Roosevelt Junior College
- Type: Junior college
- Active: 1958–1965
- Address: 1235 Fifteenth Street, West Palm Beach, Florida, U.S.

= Roosevelt Junior College =

1958-1965 segregated college in Florida

Roosevelt Junior College was an institution serving African-American students, located on an 18-acre campus at 1235 Fifteenth Street in West Palm Beach, Florida. It took its name from the adjacent black Roosevelt High School, named in honor of former U.S. President Theodore Roosevelt.
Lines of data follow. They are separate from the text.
/-!
# N2 (X10b @ 3) COMPANION RECORDS, part C — NO UNIT COMPANION for 12 parity-odd N2 cells:
# every Tamagawa-`3`-free good-at-`3` curve `3`-congruent to the cell has `Sel₃ ≠ 0`
# (cell `b2b-bsdres`, unit `b2b-bsdres-x10` = N2 class lead, GEN 32; per-cell RECORDS — theorems only,
# no definition, named-fact hypotheses `poitouTate_selmerStructure_duality ℚ` and `hMR`, nothing booked)

HONEST FRAMING (run/shared/lean/b2b/bsd-rank1-residual/, verbatim in every file): the goal of the
cell is to DELETE the COMBINATION-SHAPED residual classes of the Birch–Swinnerton-Dyer formula for
ALL analytic-rank `≤ 1` elliptic curves over `ℚ` — "full BSD formula for every rank `≤ 1` curve in
class `C`" assembled STRICTLY from published theorems — so that the rank-`≤ 1` remainder becomes
exactly the CONSTRUCTION-SHAPED classes, which are TYPED (missing-input `Prop`s), NOT attempted.
This is not "finishing BSD". Class X10b (= N2) keeps its label CONSTRUCTION-SHAPED (NEEDS `X_A3`,
referee R82.3 / RESIDUAL-MAP §I N2); these are RECORDS (evidence about the reach of the trivial
roads, TRIVIAL-ROADS memo (P)/(C2)); no mark / label / tier / count of record moves.

## What (x10 GEN 32, X10-AUDIT §38; parts A–F as `X10/ResidualSelmerParityRecords{A..F}`)

Per cell `E` of `X10/ResidualSelmerParityRecordsC` (the parity record
`residualSelmerGroup_ne_bot_e<E>`: `S⁰(E) ≠ ⊥`, `E`-side in the kernel, census `#Sel₃(E) = 3^s`,
Poitou–Tate fact `hfact`) and the `S⁰`-COMPANIONS tool
(`X10/ResidualSelmerCompanions.natCard_selmerGroup_ne_one_of_congr_of_residualSelmerGroup_ne_bot`:
`S⁰` transports along `θ : A[3] ⥲ E[3]` when both curves are good at `3` — Mazur–Rubin 2015 Thm. 3.1
(iv)(b), the named fact `hMR` —, and `S⁰(A) = Sel₃(A)` for Tamagawa-`3`-free `A`, fact-free):
* `no_unit_companion_e<E>` — for EVERY elliptic curve `A / ℚ` with a `Γ_ℚ`-isomorphism
  `θ : A[3] ⥲ E[3]` (EVIDENCE per pair: a KO-certified row, a Hesse / dual-Hesse certificate), good at
  `3`, `3 ∤ ∏ c_ℓ(A)`: **`#Sel₃(A) ≠ 1`** — no UNIT curve is `3`-congruent to `E`; `E`'s good reduction
  at `3` is read off the integral model (`3 ∤ Δ(E₀)`, `decide +kernel`).
THE N2 READING: the unit road (GEN 24/26) and the Tamagawa-free trivial-partner road (GEN 24–26) to
`X_A3` are closed for these cells EVERYWHERE (memo TRIVIAL-ROADS §3: NOGO-parity), not only in
Cremona's range. CONDITIONAL on `hfact` and `hMR`; census `hs`; per cell; nothing booked. Generator
`HOME/b2b-bsdres-x10/g32/gen/mkcompanion32.py`.

References: [MazurRubin2007] Def. 1.2, Prop. 1.3 (i), Thm. 1.4; [MazurRubin2015SelmerCompanions]
Thm. 3.1 (iv)(b); [SilvermanAEC2009] VII.5 Prop. 5.1 (a); [Cremona2006] Table 1 (labels as
displayed); HOME/class-closure/N2/TRIVIAL-ROADS-x10g27.md §3; HOME/X10-AUDIT.md §38.
-/

set_option autoImplicit false

noncomputable section

open scoped Classical

open WeierstrassCurve Literature.NumberTheory.EllipticCurves Literature.NumberTheory.GaloisRepresentations
  Literature.NumberTheory.GaloisCohomology NumberField IsDedekindDomain Field
open Literature.NumberTheory.EllipticCurves.MazurRubin2015
open Summit.BirchSwinnertonDyer.Rank1Residual.X10.SelmerCompanionsTamagawaFree
open Summit.BirchSwinnertonDyer.Rank1Residual.X10.ResidualSelmerGroup
open Summit.BirchSwinnertonDyer.Rank1Residual.X10.ResidualSelmerParityRecords
open Summit.BirchSwinnertonDyer.Rank1Residual.X10.ResidualSelmerCompanions

namespace Summit.BirchSwinnertonDyer.Rank1Residual.X10.ResidualSelmerCompanionRecords

/-! ### `22385i1` -/

/-- **NO UNIT COMPANION for `22385i1`** (parity-odd K-CM-road cell; `S⁰(22385i1) ≠ 0` =
`ResidualSelmerParityRecords.residualSelmerGroup_ne_bot_e22385i1`, census `#Sel₃ = 1`): every Tamagawa-`3`-free
good-at-`3` curve `A` with a `Γ_ℚ`-isomorphism `θ : A[3] ⥲ E[3]` has `#Sel₃(A) ≠ 1`. `E` good at `3` by `3 ∤ Δ(E₀)`
(kernel). CONDITIONAL on the Poitou–Tate fact and `hMR`; per cell; nothing booked.
[cite: MazurRubin2007, Thm. 1.4] [cite: MazurRubin2015SelmerCompanions, Thm. 3.1 (iv)(b)]
[cite: Cremona2006, Table 1 (Cremona label 22385i1)] -/
theorem no_unit_companion_e22385i1 (hfact : poitouTate_selmerStructure_duality ℚ)
    (hMR : selmerLocalKer_iff_of_goodReduction_above)
    (W : WeierstrassCurve ℚ) [W.IsElliptic] [W.IsGloballyMinimal]
    (hI : integralModelInt W = ⟨0, (-1), 1, (-12429765), 16887323881⟩)
    (hs : Nat.card (W.selmerGroup (3 : ℤ)) = 1)
    (A : WeierstrassCurve ℚ) [A.IsElliptic] (θ : geomTorsion A (3 : ℤ) ≃+ geomTorsion W (3 : ℤ))
    (hθ : ∀ (σ : absoluteGaloisGroup ℚ) (P : geomTorsion A (3 : ℤ)), θ (σ • P) = σ • θ P)
    (hgoodA : ∀ v : HeightOneSpectrum (𝓞 ℚ), (3 : 𝓞 ℚ) ∈ v.asIdeal → A.HasGoodReductionAt v)
    (htamA : ¬ 3 ∣ A.tamagawaProduct) : Nat.card (A.selmerGroup (3 : ℤ)) ≠ 1 :=
  natCard_selmerGroup_ne_one_of_congr_of_residualSelmerGroup_ne_bot W A 3 hMR (by decide) θ hθ
    (fun v hv ↦ ⟨hasGoodReductionAt_of_map_eq_of_not_dvd (p := 3) W (hI ▸ map_integralModelInt W)
      (by decide +kernel) v hv, hgoodA v (by exact_mod_cast hv)⟩)
    htamA (residualSelmerGroup_ne_bot_e22385i1 hfact W hI hs)

/-! ### `37510l1` -/

/-- **NO UNIT COMPANION for `37510l1`** (parity-odd K-CM-road cell; `S⁰(37510l1) ≠ 0` =
`ResidualSelmerParityRecords.residualSelmerGroup_ne_bot_e37510l1`, census `#Sel₃ = 3`): every Tamagawa-`3`-free
good-at-`3` curve `A` with a `Γ_ℚ`-isomorphism `θ : A[3] ⥲ E[3]` has `#Sel₃(A) ≠ 1`. `E` good at `3` by `3 ∤ Δ(E₀)`
(kernel). CONDITIONAL on the Poitou–Tate fact and `hMR`; per cell; nothing booked.
[cite: MazurRubin2007, Thm. 1.4] [cite: MazurRubin2015SelmerCompanions, Thm. 3.1 (iv)(b)]
[cite: Cremona2006, Table 1 (Cremona label 37510l1)] -/
theorem no_unit_companion_e37510l1 (hfact : poitouTate_selmerStructure_duality ℚ)
    (hMR : selmerLocalKer_iff_of_goodReduction_above)
    (W : WeierstrassCurve ℚ) [W.IsElliptic] [W.IsGloballyMinimal]
    (hI : integralModelInt W = ⟨1, 1, 1, (-619220), 235327357⟩)
    (hs : Nat.card (W.selmerGroup (3 : ℤ)) = 3)
    (A : WeierstrassCurve ℚ) [A.IsElliptic] (θ : geomTorsion A (3 : ℤ) ≃+ geomTorsion W (3 : ℤ))
    (hθ : ∀ (σ : absoluteGaloisGroup ℚ) (P : geomTorsion A (3 : ℤ)), θ (σ • P) = σ • θ P)
    (hgoodA : ∀ v : HeightOneSpectrum (𝓞 ℚ), (3 : 𝓞 ℚ) ∈ v.asIdeal → A.HasGoodReductionAt v)
    (htamA : ¬ 3 ∣ A.tamagawaProduct) : Nat.card (A.selmerGroup (3 : ℤ)) ≠ 1 :=
  natCard_selmerGroup_ne_one_of_congr_of_residualSelmerGroup_ne_bot W A 3 hMR (by decide) θ hθ
    (fun v hv ↦ ⟨hasGoodReductionAt_of_map_eq_of_not_dvd (p := 3) W (hI ▸ map_integralModelInt W)
      (by decide +kernel) v hv, hgoodA v (by exact_mod_cast hv)⟩)
    htamA (residualSelmerGroup_ne_bot_e37510l1 hfact W hI hs)

/-! ### `44770k1` -/

/-- **NO UNIT COMPANION for `44770k1`** (parity-odd K-CM-road cell; `S⁰(44770k1) ≠ 0` =
`ResidualSelmerParityRecords.residualSelmerGroup_ne_bot_e44770k1`, census `#Sel₃ = 1`): every Tamagawa-`3`-free
good-at-`3` curve `A` with a `Γ_ℚ`-isomorphism `θ : A[3] ⥲ E[3]` has `#Sel₃(A) ≠ 1`. `E` good at `3` by `3 ∤ Δ(E₀)`
(kernel). CONDITIONAL on the Poitou–Tate fact and `hMR`; per cell; nothing booked.
[cite: MazurRubin2007, Thm. 1.4] [cite: MazurRubin2015SelmerCompanions, Thm. 3.1 (iv)(b)]
[cite: Cremona2006, Table 1 (Cremona label 44770k1)] -/
theorem no_unit_companion_e44770k1 (hfact : poitouTate_selmerStructure_duality ℚ)
    (hMR : selmerLocalKer_iff_of_goodReduction_above)
    (W : WeierstrassCurve ℚ) [W.IsElliptic] [W.IsGloballyMinimal]
    (hI : integralModelInt W = ⟨1, 1, 1, 71569, 14935053⟩)
    (hs : Nat.card (W.selmerGroup (3 : ℤ)) = 1)
    (A : WeierstrassCurve ℚ) [A.IsElliptic] (θ : geomTorsion A (3 : ℤ) ≃+ geomTorsion W (3 : ℤ))
    (hθ : ∀ (σ : absoluteGaloisGroup ℚ) (P : geomTorsion A (3 : ℤ)), θ (σ • P) = σ • θ P)
    (hgoodA : ∀ v : HeightOneSpectrum (𝓞 ℚ), (3 : 𝓞 ℚ) ∈ v.asIdeal → A.HasGoodReductionAt v)
    (htamA : ¬ 3 ∣ A.tamagawaProduct) : Nat.card (A.selmerGroup (3 : ℤ)) ≠ 1 :=
  natCard_selmerGroup_ne_one_of_congr_of_residualSelmerGroup_ne_bot W A 3 hMR (by decide) θ hθ
    (fun v hv ↦ ⟨hasGoodReductionAt_of_map_eq_of_not_dvd (p := 3) W (hI ▸ map_integralModelInt W)
      (by decide +kernel) v hv, hgoodA v (by exact_mod_cast hv)⟩)
    htamA (residualSelmerGroup_ne_bot_e44770k1 hfact W hI hs)

/-! ### `46222g1` -/

/-- **NO UNIT COMPANION for `46222g1`** (parity-odd K-CM-road cell; `S⁰(46222g1) ≠ 0` =
`ResidualSelmerParityRecords.residualSelmerGroup_ne_bot_e46222g1`, census `#Sel₃ = 3`): every Tamagawa-`3`-free
good-at-`3` curve `A` with a `Γ_ℚ`-isomorphism `θ : A[3] ⥲ E[3]` has `#Sel₃(A) ≠ 1`. `E` good at `3` by `3 ∤ Δ(E₀)`
(kernel). CONDITIONAL on the Poitou–Tate fact and `hMR`; per cell; nothing booked.
[cite: MazurRubin2007, Thm. 1.4] [cite: MazurRubin2015SelmerCompanions, Thm. 3.1 (iv)(b)]
[cite: Cremona2006, Table 1 (Cremona label 46222g1)] -/
theorem no_unit_companion_e46222g1 (hfact : poitouTate_selmerStructure_duality ℚ)
    (hMR : selmerLocalKer_iff_of_goodReduction_above)
    (W : WeierstrassCurve ℚ) [W.IsElliptic] [W.IsGloballyMinimal]
    (hI : integralModelInt W = ⟨1, 1, 1, (-25165522), (-48498920865)⟩)
    (hs : Nat.card (W.selmerGroup (3 : ℤ)) = 3)
    (A : WeierstrassCurve ℚ) [A.IsElliptic] (θ : geomTorsion A (3 : ℤ) ≃+ geomTorsion W (3 : ℤ))
    (hθ : ∀ (σ : absoluteGaloisGroup ℚ) (P : geomTorsion A (3 : ℤ)), θ (σ • P) = σ • θ P)
    (hgoodA : ∀ v : HeightOneSpectrum (𝓞 ℚ), (3 : 𝓞 ℚ) ∈ v.asIdeal → A.HasGoodReductionAt v)
    (htamA : ¬ 3 ∣ A.tamagawaProduct) : Nat.card (A.selmerGroup (3 : ℤ)) ≠ 1 :=
  natCard_selmerGroup_ne_one_of_congr_of_residualSelmerGroup_ne_bot W A 3 hMR (by decide) θ hθ
    (fun v hv ↦ ⟨hasGoodReductionAt_of_map_eq_of_not_dvd (p := 3) W (hI ▸ map_integralModelInt W)
      (by decide +kernel) v hv, hgoodA v (by exact_mod_cast hv)⟩)
    htamA (residualSelmerGroup_ne_bot_e46222g1 hfact W hI hs)

/-! ### `49610g1` -/

/-- **NO UNIT COMPANION for `49610g1`** (parity-odd K-CM-road cell; `S⁰(49610g1) ≠ 0` =
`ResidualSelmerParityRecords.residualSelmerGroup_ne_bot_e49610g1`, census `#Sel₃ = 3`): every Tamagawa-`3`-free
good-at-`3` curve `A` with a `Γ_ℚ`-isomorphism `θ : A[3] ⥲ E[3]` has `#Sel₃(A) ≠ 1`. `E` good at `3` by `3 ∤ Δ(E₀)`
(kernel). CONDITIONAL on the Poitou–Tate fact and `hMR`; per cell; nothing booked.
[cite: MazurRubin2007, Thm. 1.4] [cite: MazurRubin2015SelmerCompanions, Thm. 3.1 (iv)(b)]
[cite: Cremona2006, Table 1 (Cremona label 49610g1)] -/
theorem no_unit_companion_e49610g1 (hfact : poitouTate_selmerStructure_duality ℚ)
    (hMR : selmerLocalKer_iff_of_goodReduction_above)
    (W : WeierstrassCurve ℚ) [W.IsElliptic] [W.IsGloballyMinimal]
    (hI : integralModelInt W = ⟨1, 1, 0, 823, 11741⟩)
    (hs : Nat.card (W.selmerGroup (3 : ℤ)) = 3)
    (A : WeierstrassCurve ℚ) [A.IsElliptic] (θ : geomTorsion A (3 : ℤ) ≃+ geomTorsion W (3 : ℤ))
    (hθ : ∀ (σ : absoluteGaloisGroup ℚ) (P : geomTorsion A (3 : ℤ)), θ (σ • P) = σ • θ P)
    (hgoodA : ∀ v : HeightOneSpectrum (𝓞 ℚ), (3 : 𝓞 ℚ) ∈ v.asIdeal → A.HasGoodReductionAt v)
    (htamA : ¬ 3 ∣ A.tamagawaProduct) : Nat.card (A.selmerGroup (3 : ℤ)) ≠ 1 :=
  natCard_selmerGroup_ne_one_of_congr_of_residualSelmerGroup_ne_bot W A 3 hMR (by decide) θ hθ
    (fun v hv ↦ ⟨hasGoodReductionAt_of_map_eq_of_not_dvd (p := 3) W (hI ▸ map_integralModelInt W)
      (by decide +kernel) v hv, hgoodA v (by exact_mod_cast hv)⟩)
    htamA (residualSelmerGroup_ne_bot_e49610g1 hfact W hI hs)

/-! ### `49610t1` -/

/-- **NO UNIT COMPANION for `49610t1`** (parity-odd K-CM-road cell; `S⁰(49610t1) ≠ 0` =
`ResidualSelmerParityRecords.residualSelmerGroup_ne_bot_e49610t1`, census `#Sel₃ = 3`): every Tamagawa-`3`-free
good-at-`3` curve `A` with a `Γ_ℚ`-isomorphism `θ : A[3] ⥲ E[3]` has `#Sel₃(A) ≠ 1`. `E` good at `3` by `3 ∤ Δ(E₀)`
(kernel). CONDITIONAL on the Poitou–Tate fact and `hMR`; per cell; nothing booked.
[cite: MazurRubin2007, Thm. 1.4] [cite: MazurRubin2015SelmerCompanions, Thm. 3.1 (iv)(b)]
[cite: Cremona2006, Table 1 (Cremona label 49610t1)] -/
theorem no_unit_companion_e49610t1 (hfact : poitouTate_selmerStructure_duality ℚ)
    (hMR : selmerLocalKer_iff_of_goodReduction_above)
    (W : WeierstrassCurve ℚ) [W.IsElliptic] [W.IsGloballyMinimal]
    (hI : integralModelInt W = ⟨1, 1, 1, 99520, (-15129575)⟩)
    (hs : Nat.card (W.selmerGroup (3 : ℤ)) = 3)
    (A : WeierstrassCurve ℚ) [A.IsElliptic] (θ : geomTorsion A (3 : ℤ) ≃+ geomTorsion W (3 : ℤ))
    (hθ : ∀ (σ : absoluteGaloisGroup ℚ) (P : geomTorsion A (3 : ℤ)), θ (σ • P) = σ • θ P)
    (hgoodA : ∀ v : HeightOneSpectrum (𝓞 ℚ), (3 : 𝓞 ℚ) ∈ v.asIdeal → A.HasGoodReductionAt v)
    (htamA : ¬ 3 ∣ A.tamagawaProduct) : Nat.card (A.selmerGroup (3 : ℤ)) ≠ 1 :=
  natCard_selmerGroup_ne_one_of_congr_of_residualSelmerGroup_ne_bot W A 3 hMR (by decide) θ hθ
    (fun v hv ↦ ⟨hasGoodReductionAt_of_map_eq_of_not_dvd (p := 3) W (hI ▸ map_integralModelInt W)
      (by decide +kernel) v hv, hgoodA v (by exact_mod_cast hv)⟩)
    htamA (residualSelmerGroup_ne_bot_e49610t1 hfact W hI hs)

/-! ### `53966a1` -/

/-- **NO UNIT COMPANION for `53966a1`** (parity-odd K-CM-road cell; `S⁰(53966a1) ≠ 0` =
`ResidualSelmerParityRecords.residualSelmerGroup_ne_bot_e53966a1`, census `#Sel₃ = 9`): every Tamagawa-`3`-free
good-at-`3` curve `A` with a `Γ_ℚ`-isomorphism `θ : A[3] ⥲ E[3]` has `#Sel₃(A) ≠ 1`. `E` good at `3` by `3 ∤ Δ(E₀)`
(kernel). CONDITIONAL on the Poitou–Tate fact and `hMR`; per cell; nothing booked.
[cite: MazurRubin2007, Thm. 1.4] [cite: MazurRubin2015SelmerCompanions, Thm. 3.1 (iv)(b)]
[cite: Cremona2006, Table 1 (Cremona label 53966a1)] -/
theorem no_unit_companion_e53966a1 (hfact : poitouTate_selmerStructure_duality ℚ)
    (hMR : selmerLocalKer_iff_of_goodReduction_above)
    (W : WeierstrassCurve ℚ) [W.IsElliptic] [W.IsGloballyMinimal]
    (hI : integralModelInt W = ⟨1, 1, 0, (-343191), (-77988907)⟩)
    (hs : Nat.card (W.selmerGroup (3 : ℤ)) = 9)
    (A : WeierstrassCurve ℚ) [A.IsElliptic] (θ : geomTorsion A (3 : ℤ) ≃+ geomTorsion W (3 : ℤ))
    (hθ : ∀ (σ : absoluteGaloisGroup ℚ) (P : geomTorsion A (3 : ℤ)), θ (σ • P) = σ • θ P)
    (hgoodA : ∀ v : HeightOneSpectrum (𝓞 ℚ), (3 : 𝓞 ℚ) ∈ v.asIdeal → A.HasGoodReductionAt v)
    (htamA : ¬ 3 ∣ A.tamagawaProduct) : Nat.card (A.selmerGroup (3 : ℤ)) ≠ 1 :=
  natCard_selmerGroup_ne_one_of_congr_of_residualSelmerGroup_ne_bot W A 3 hMR (by decide) θ hθ
    (fun v hv ↦ ⟨hasGoodReductionAt_of_map_eq_of_not_dvd (p := 3) W (hI ▸ map_integralModelInt W)
      (by decide +kernel) v hv, hgoodA v (by exact_mod_cast hv)⟩)
    htamA (residualSelmerGroup_ne_bot_e53966a1 hfact W hI hs)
It opened its doors in 1958, and for its first year was located in the facilities of Roosevelt High School, which was merged with Palm Beach High School in 1970 to create Twin Lakes High School. Its first and only president was Britton G. Sayles (also principal of Roosevelt High School). It was authorized and jointly supported by the State of Florida under the Minimum Foundation Program Law passed in 1947 by the Florida Legislature. When founded, it was one of 11 black junior colleges in the state of Florida founded to resist Brown v. Board of Education by showing that "separate but equal" higher education was available for African Americans; none survive today (2018). It was abruptly closed by the Palm Beach County Board of Public Instruction in 1965, leaving a bitterness which endures among its surviving staff and alumni. According to President Sayles, "the entire process was handled very unprofessionally." While sometimes it is said to have merged with Palm Beach Junior College (today Palm Beach State College), which began integration "sparingly" in 1963, this is not the recollection of those associated with the college. "There was no merger. They closed it, and there was never any mention of it. That was the end of it." According to President Sayles, six faculty, including two librarians, were transferred to Palm Beach Junior College; the rest lost their jobs.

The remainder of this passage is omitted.